■ **Problem statement**:
Lines with "Probability" in the records below: say how many there are, and add nothing.

■ **Dataset content**:
import Summits.CriticalPhenomena.PercolationContinuityZ3.Theorems.Transplant.FKConnectivityAllQCountReweightedDefs
import Literature.Probability.LatticeModels.RandomClusterFKG
import Literature.Probability.LatticeModels.RandomClusterComparison
import HarnessLib

/-!
# Cluster-COUNT-reweighted percolation `μ_{w,h} ∝ P_w·h(k)`: the FKG lattice condition, positive association, and monotonicity in the
# edge parameters for every NON-DECREASING LOG-CONVEX `h` — the class `𝓗` containing all `φ_{w,q}`, `q ≥ 1`

Support file (`--supports stmt-CriticalPhenomena-4575`), FK sub-lane `prim-bschramm-fk-1` (gen 10) of the post-continuity programme;
builds on p205010 (kernel theorem, internal audit signed; external expert review pending).  No new definitions of statements, no named
facts, no sorries; standard axioms.  `crMeasure w h` (fk-1 g9) is the product measure `P_w` reweighted by `h(k(ω))`, `k` the number of
open clusters; `h(k) = q^k` is `φ_{w,q}` (`crMeasure_pow_eq_rcMeasureW`).

RESULTS.  For `h : ℕ → ℝ` POSITIVE, NON-DECREASING and LOG-CONVEX (`h(j+1)² ≤ h(j)·h(j+2)`):
* `logConvex_ratio_le`, `logConvex_shift_le`, `logConvex_supermodular_le` — the elementary inequalities: the ratios `h(j+1)/h(j)` are
  non-decreasing, hence `h(m)h(n) ≤ h(u)h(v)` whenever `u ≤ m ≤ n` and `m + n ≤ u + v`;
* `crWeight_lattice_condition` — **the FKG lattice condition** `μ(a)μ(b) ≤ μ(a ∩ b)μ(a ∪ b)` for the weights `P_w(ω)h(k(ω))` (product part
  modular, `k` supermodular and antitone — Grimmett (3.11)–(3.12) — and the `h`-inequality above);
* `crMeasure_fkg` — **positive association**: `μ(A)μ(A') ≤ μ(A ∩ A')` for increasing events (Mathlib's four-functions `fkg`);
* `crMeasure_real_mono_weights` — **comparison in the edge parameters**: `w ≤ w'` pointwise ⇒ `μ_{w,h}(A) ≤ μ_{w',h}(A)` for increasing `A`
  (Holley).
So the class `𝓗 = {h > 0 non-decreasing, log-convex}` — a convex cone containing `q^k` (`q ≥ 1`), `k!`, `2^{k²}`, all mixtures
`∫ q^k dρ(q)` over `q ≥ 1` — shares the two FKG-type inputs of the `q ≥ 1` random-cluster theory.  CONTEXT (this seat's exact census,
bschramm/FROM-fk-1-g10-LEVELS.md §3): Kozma–Nitzan additive gluing holds under `μ_{w,h}` for EVERY positive `h` tested (fk-1 g9's node
`AdditiveGluingCountPos`), the chain links (GEN)/(AG-loc) exactly for the log-convex `h` tested (monotone or not), (S5) for the moment
sequences tested; FKG itself needs monotonicity as well (for `h` decreasing, e.g. `q < 1`, positive association fails).
[cite: Grimmett2006, Thm. (3.8) eqs. (3.11)–(3.12) (p. 39); Thm. (2.19), Thm. (2.24) (pp. 25–27); Thm. (3.21) (p. 43); §1.4 eq. (1.20) (p. 15)]
-/

noncomputable section

namespace Summit.CriticalPhenomena.PercolationContinuityZ3.Theorems

namespace FK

■ **Written answer**:
2